There are several mental and emotional traits that are important for being a successful long-term investor, according to the Ethical Entrepreneur. The factors are:

  1. Being calm and unemotional. Keep away from and ignore the over-hyped financial and headline news when it comes to investing. Avoid excitement and speculation – if your personality craves these then you may not be well suited to investing. One way to combat the adrenaline cravings is to invest using a process – develop some rules and stick to them.
  2. Not being greedy. You will never, ever sell at the top and buy at the bottom with every investment you make. It’s impossible. The sooner you accept this and move on with developing your strategy, the better off you will be. If you feel yourself starting to get greedy “just another 10%”, sell and move on.
  3. Not being overly fearful. Listening to daily (or hourly basis) financial and headline news is only guaranteed to stoke needless anxieties and panic, neither of which are conducive towards building wealth and investing.
  4. Being focused, patient and discipline. Have a plan and strategy. Avoid making quick and rash decisions. Have the facts to make an informed decision. If you need to rush to make an investment then you’re probably sticking your leg straight into a bear trap. Stop, calm down and think about it. If it’s really a great opportunity then it will still be here tomorrow.
  5. Understanding your strengths and limitations. There’s a tendency today for people to act like a guru and ‘fake it until they make it’. In some ways, a bit of confidence is a good thing, but don’t fall for your own hype. What makes you so different from the thousands of other investors in the market? What are your weak spots and what have you done to guard against them? Are you playing to your advantages and how do you know they’re better than the competition? Are you in possession of all the relevant and accurate facts and if so, can you make sense of them?

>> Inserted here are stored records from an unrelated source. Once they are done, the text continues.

import Literature.AnabelianGeometry.SemiGraphs.Coverticial
import Literature.AnabelianGeometry.SemiGraphs.FiniteEtaleCoveringGlobalDef

/-!
# Finite étale coverings of semi-graphs of anabelioids: the GLOBAL clause `B(𝒢′) = B(𝒢)_{/A}` — STATEMENTS

Mochizuki, *Semi-graphs of anabelioids*, Publ. RIMS **42** (2006) 221–322, §2, Definition 2.2 (i)
and the paragraph before it, author's manuscript p. 23 [cite: MochizukiSemiAnbd2006, Def. 2.2(i) p.23]:
"if `B′ → B(𝒢)` is a finite étale covering [with `B′` connected], then `B′` itself arises
naturally as the `B(−)` of some semi-graph of anabelioids `𝒢′` equipped with a morphism `𝒢′ → 𝒢`
… `B′ = B(𝒢)_{G′}`".

abc-iut cell, DISCHARGE-L3 TREE-HEALTH RQ11 / RULING ζ2 (L3-lead 2026-08-25T21:56:58Z; finder
abc-iut-L6-d4, witness `HOME/staging/L6/L6-d4/audit/A-L6d4-G30-F1.md`, an `S₃/A₃` double loop):
abc-iut-L3-t1's `Hom.IsFiniteEtaleCoveringOf φ A` (`Coverticial.lean`, Def. 2.2 (i)) types print's
LOCAL description of the covering `𝒢′ → 𝒢` attached to `A = G′` (vertices/edges = connected
components of the `S_v`, `T_e`; constituents = the component anabelioids) and does NOT pin the
gluing of `𝒢′`, hence does not imply the GLOBAL clause "`B(𝒢′)` is `B(𝒢)_{/A}` via `φ^*`" — which
the decomposition-group statements (D1)–(D3), (D6), (D7) of `FiniteEtaleCoveringDictionary.lean`
need.  This additive statements file (Coverticial untouched) names:

* (v3, rulings κ2/π2: the definition formerly here, `Hom.IsBObjCoveringOf` — the global clause
  `φ^* ≅ (A × −) ⋙ α` for an equivalence `α : B(𝒢)_{/A} ⥲ B(𝒢′)` — now lives, body verbatim, as
  `Hom.IsGlobalCoveringOf` in the Coverticial-independent `FiniteEtaleCoveringGlobalDef.lean`, next to
  abc-iut-L4-t17's `Hom.IsBranchAligned`; the old name is DELETED here, all users having migrated);
* `exists_finiteEtaleCovering_global` — the existence fact of p. 23 with the global clause (two
  clauses); the plain `exists_finiteEtaleCovering` of `Coverticial.lean` is the local clause only, and
  the four-clause fact of record is `exists_finiteEtaleCoveringGlobal` (dictionary v3).

G1 (junk/vacuity): for `A` terminal, `Over A ≌ B(𝒢)` and `Over.star A ≅` that equivalence, so the
identity covering satisfies `IsGlobalCoveringOf` — consistent; L6-d4's witness shows the local
predicate can hold while the global clause fails, so the new hypothesis is not redundant.  No
`_holds` here (discharger of G25⁺: abc-iut-L3-t5, ruling ζ2 (c)).  Nothing here takes a side on
[IUTchIII] Cor. 3.12; typed ≠ discharged.
-/

namespace Literature.AnabelianGeometry.SemiGraphs

open CategoryTheory CategoryTheory.Limits

universe v₁ u₁ u

namespace SemiGraphOfAnabelioids

variable {𝒢 𝒢' : SemiGraphOfAnabelioids.{v₁, u₁, u}}

/-- NAMED FACT (G25⁺), [SemiAnbd] p. 23: for a connected semi-graph of anabelioids `𝒢` with a vertex
and every object `A` of `B(𝒢)`, there is a semi-graph of anabelioids `𝒢′` with a morphism
`φ : 𝒢′ → 𝒢` which is the finite étale covering attached to `A` BOTH locally (t1's
`IsFiniteEtaleCoveringOf`, Def. 2.2 (i)) AND globally (`IsGlobalCoveringOf`: `B(𝒢′) ≃ B(𝒢)_{/A}` via
`φ^*`; v3: retyped over the name of record, ruling π2).  The local clause alone is
`exists_finiteEtaleCovering` (`Coverticial.lean`); by abc-iut-L6-d4's witness (RQ11) it does not
imply the global clause.  The FOUR-clause fact of record (adding branch and vertex alignment,
rulings μ2/ρ2) is `exists_finiteEtaleCoveringGlobal` (`FiniteEtaleCoveringDictionary.lean`), which
implies this one. [cite: MochizukiSemiAnbd2006, Def. 2.2(i) p.23] -/
def exists_finiteEtaleCovering_global : Prop :=
  ∀ (𝒢 : SemiGraphOfAnabelioids.{v₁, u₁, u}), 𝒢.IsConnected → Nonempty 𝒢.graph.Vertex →
    ∀ A : 𝒢.BObj, ∃ (𝒢' : SemiGraphOfAnabelioids.{v₁, u₁, u}) (φ : Hom 𝒢' 𝒢),
      φ.IsFiniteEtaleCoveringOf A ∧ φ.IsGlobalCoveringOf A

end SemiGraphOfAnabelioids

end Literature.AnabelianGeometry.SemiGraphs
import Summits.KontsevichZagierPeriods.KontsevichZagierPeriods.Theses.HyperbolicBloch

/-!
# `PachnerTwoThree`: the interior hypothesis `0 < L u v q̂` is load-bearing (a.e. level)

Negative knowledge for the crux `HyperbolicBloch.PachnerTwoThree`
(stmt-KontsevichZagierPeriods-3470; refuter, cdisprove g2).  The geometric content of the crux is
the a.e. identity `prism(u,v,w) ∪ inner =ᵐ prism(u,v,q) ∪ prism(v,w,q) ∪ prism(w,u,q)` (true
under all three interior hypotheses, proved in `Cruxes/PachnerTwoThree/Disproof.lean`).  Here:
with the FIRST interior hypothesis `0 < L u v q̂` deleted the a.e. identity is FALSE.  Witness
configuration `C₂ = (u, v, w, q) = (−5, 5, 5i, −2i)`: `q` lies below the edge `uv` but inside the
circumcircle, the other two interior hypotheses hold, the typed `prism(u,v,q)` is EMPTY
(clockwise triangle), and the box `[1,2] × [−1/2,−1/4] × [10,20]` (volume `5/2 > 0`) lies in
`prism(v,w,q)` but neither in `prism(u,v,w)` (`L u v < 0` there) nor in the inner region
(`S u v w > 0` there): the two sides differ by the whole prism over the clockwise triangle
`(u, v, q)`.  By the cyclic symmetry `(u,v,w) ↦ (v,w,u)` of the statement each of the three
interior hypotheses is load-bearing; at the KZ level see `…Disproof.lean` §5c.
-/

noncomputable section

open Set MeasureTheory

namespace Summit.KontsevichZagierPeriods.HyperbolicBloch.WithoutInteriorAE

/-- **`0 < L u v q̂` is load-bearing for the crux `PachnerTwoThree` (a.e. level)**: the crux's
data verbatim, the first interior hypothesis deleted, conclusion = a.e. equality of the two unions
— FALSE.  Witness `C₂ = (−5, 5, 5i, −2i)` and the box `[1,2] × [−1/2,−1/4] × [10,20] ⊆ RHS ∖ LHS`. -/
theorem not_aeIdentity_without_interior₁ : ¬ (
  ∀ (L : ℂ → ℂ → (Fin 3 → ℝ) → ℝ), (∀ u v p, L u v p = (v.re - u.re) * (p 1 - u.im) - (v.im - u.im) * (p 0 - u.re)) →
    ∀ (S : ℂ → ℂ → ℂ → (Fin 3 → ℝ) → ℝ), (∀ u v w p, S u v w p = (p 0 ^ 2 + p 1 ^ 2 + p 2 ^ 2) * (u.re * (v.im - w.im) - u.im * (v.re - w.re) + (v.re * w.im - v.im * w.re)) - p 0 * (Complex.normSq u * (v.im - w.im) - u.im * (Complex.normSq v - Complex.normSq w) + (Complex.normSq v * w.im - v.im * Complex.normSq w)) + p 1 * (Complex.normSq u * (v.re - w.re) - u.re * (Complex.normSq v - Complex.normSq w) + (Complex.normSq v * w.re - v.re * Complex.normSq w)) - (Complex.normSq u * (v.re * w.im - v.im * w.re) - u.re * (Complex.normSq v * w.im - v.im * Complex.normSq w) + u.im * (Complex.normSq v * w.re - v.re * Complex.normSq w))) →
    ∀ (P : ℂ → ℂ → ℂ → Set (Fin 3 → ℝ)),
      (∀ u v w, P u v w = {p | 0 < p 2 ∧ 0 < L u v p ∧ 0 < L v w p ∧ 0 < L w u p ∧ 0 < S u v w p}) →
    ∀ (u v w q : ℂ), IsAlgebraic ℚ u → IsAlgebraic ℚ v → IsAlgebraic ℚ w → IsAlgebraic ℚ q →
      0 < L v w ![q.re, q.im, 0] → 0 < L w u ![q.re, q.im, 0] →
      (P u v w ∪ {p | 0 < p 2 ∧ S u v w p < 0 ∧ 0 < S u v q p ∧ 0 < S v w q p ∧ 0 < S w u q p} :
          Set (Fin 3 → ℝ))
        =ᵐ[volume] (P u v q ∪ P v w q ∪ P w u q : Set (Fin 3 → ℝ))) := by
  intro h
  -- Gaussian integers are algebraic (`a + bi`, `i² + 1 = 0`)
  have isAlgebraic_mk_int : ∀ a b : ℤ, IsAlgebraic ℚ (⟨a, b⟩ : ℂ) := by
    intro a b
    have hI : IsAlgebraic ℚ Complex.I :=
      ⟨Polynomial.X ^ 2 + 1, Polynomial.Monic.ne_zero (by monicity!), by simp⟩
    have e : (⟨a, b⟩ : ℂ) = ((a : ℚ) : ℂ) + ((b : ℚ) : ℂ) * Complex.I := by
      apply Complex.ext <;> simp
    rw [e]
    exact (isAlgebraic_algebraMap (R := ℚ) (A := ℂ) (a : ℚ)).add
      ((isAlgebraic_algebraMap (R := ℚ) (A := ℂ) (b : ℚ)).mul hI)
  have key := h (fun u v p => (v.re - u.re) * (p 1 - u.im) - (v.im - u.im) * (p 0 - u.re)) (fun _ _ _ => rfl) (fun u v w p => (p 0 ^ 2 + p 1 ^ 2 + p 2 ^ 2) * (u.re * (v.im - w.im) - u.im * (v.re - w.re) + (v.re * w.im - v.im * w.re)) - p 0 * (Complex.normSq u * (v.im - w.im) - u.im * (Complex.normSq v - Complex.normSq w) + (Complex.normSq v * w.im - v.im * Complex.normSq w)) + p 1 * (Complex.normSq u * (v.re - w.re) - u.re * (Complex.normSq v - Complex.normSq w) + (Complex.normSq v * w.re - v.re * Complex.normSq w)) - (Complex.normSq u * (v.re * w.im - v.im * w.re) - u.re * (Complex.normSq v * w.im - v.im * Complex.normSq w) + u.im * (Complex.normSq v * w.re - v.re * Complex.normSq w))) (fun _ _ _ _ => rfl)
    (fun u v w => {p | 0 < p 2 ∧ 0 < ((v.re - u.re) * (p 1 - u.im) - (v.im - u.im) * (p 0 - u.re)) ∧ 0 < ((w.re - v.re) * (p 1 - v.im) - (w.im - v.im) * (p 0 - v.re)) ∧ 0 < ((u.re - w.re) * (p 1 - w.im) - (u.im - w.im) * (p 0 - w.re)) ∧ 0 < (p 0 ^ 2 + p 1 ^ 2 + p 2 ^ 2) * (u.re * (v.im - w.im) - u.im * (v.re - w.re) + (v.re * w.im - v.im * w.re)) - p 0 * (Complex.normSq u * (v.im - w.im) - u.im * (Complex.normSq v - Complex.normSq w) + (Complex.normSq v * w.im - v.im * Complex.normSq w)) + p 1 * (Complex.normSq u * (v.re - w.re) - u.re * (Complex.normSq v - Complex.normSq w) + (Complex.normSq v * w.re - v.re * Complex.normSq w)) - (Complex.normSq u * (v.re * w.im - v.im * w.re) - u.re * (Complex.normSq v * w.im - v.im * Complex.normSq w) + u.im * (Complex.normSq v * w.re - v.re * Complex.normSq w))})
    (fun _ _ _ => rfl) ⟨-5, 0⟩ ⟨5, 0⟩ ⟨0, 5⟩ ⟨0, -2⟩
    (by simpa using isAlgebraic_mk_int (-5) 0) (by simpa using isAlgebraic_mk_int 5 0)
    (by simpa using isAlgebraic_mk_int 0 5) (by simpa using isAlgebraic_mk_int 0 (-2))
    (by norm_num) (by norm_num)
  have hnull := (ae_eq_set.mp key).2
  set a : Fin 3 → ℝ := ![1, -1 / 2, 10] with ha
  set b : Fin 3 → ℝ := ![2, -1 / 4, 20] with hb
  have hvol : volume (Icc a b) = 0 := by
    refine measure_mono_null ?_ hnull
    intro p hp
    rw [mem_Icc] at hp
    have hx1 : 1 ≤ p 0 := by simpa [ha] using hp.1 0
    have hx2 : p 0 ≤ 2 := by simpa [hb] using hp.2 0
    have hy1 : -1 / 2 ≤ p 1 := by simpa [ha] using hp.1 1
    have hy2 : p 1 ≤ -1 / 4 := by simpa [hb] using hp.2 1
    have ht1 : 10 ≤ p 2 := by simpa [ha] using hp.1 2
    have ht2 : p 2 ≤ 20 := by simpa [hb] using hp.2 2
    have htt : 100 ≤ p 2 * p 2 := by nlinarith
    simp only [mem_sdiff, mem_union, mem_setOf_eq, Complex.normSq_mk, not_or, not_and]
    norm_num
    refine ⟨Or.inl (Or.inr ⟨by linarith, by nlinarith, by nlinarith, by nlinarith, ?_⟩), ?_, ?_⟩
    · nlinarith [sq_nonneg (p 0), sq_nonneg (p 1)]
    · intro _ h1
      nlinarith
    · intro _ h1
      nlinarith [sq_nonneg (p 0), sq_nonneg (p 1)]
  rw [Real.volume_Icc_pi, Fin.prod_univ_three] at hvol
  simp [ha, hb] at hvol
  norm_num at hvol

end Summit.KontsevichZagierPeriods.HyperbolicBloch.WithoutInteriorAE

  6. Being realistic. You might read about Warren Buffet and think “I could do that” but the truth is that Warren is the outlier, not the rule. You’re not going to double your money every year and you’re not going to pick winners every week. Accept it and move on. Aim for an annual compounding rate of 10-15% and consider that an almighty challenge at the best of times. If you can compound your money at 10% a year for 20 years, that will build wealth.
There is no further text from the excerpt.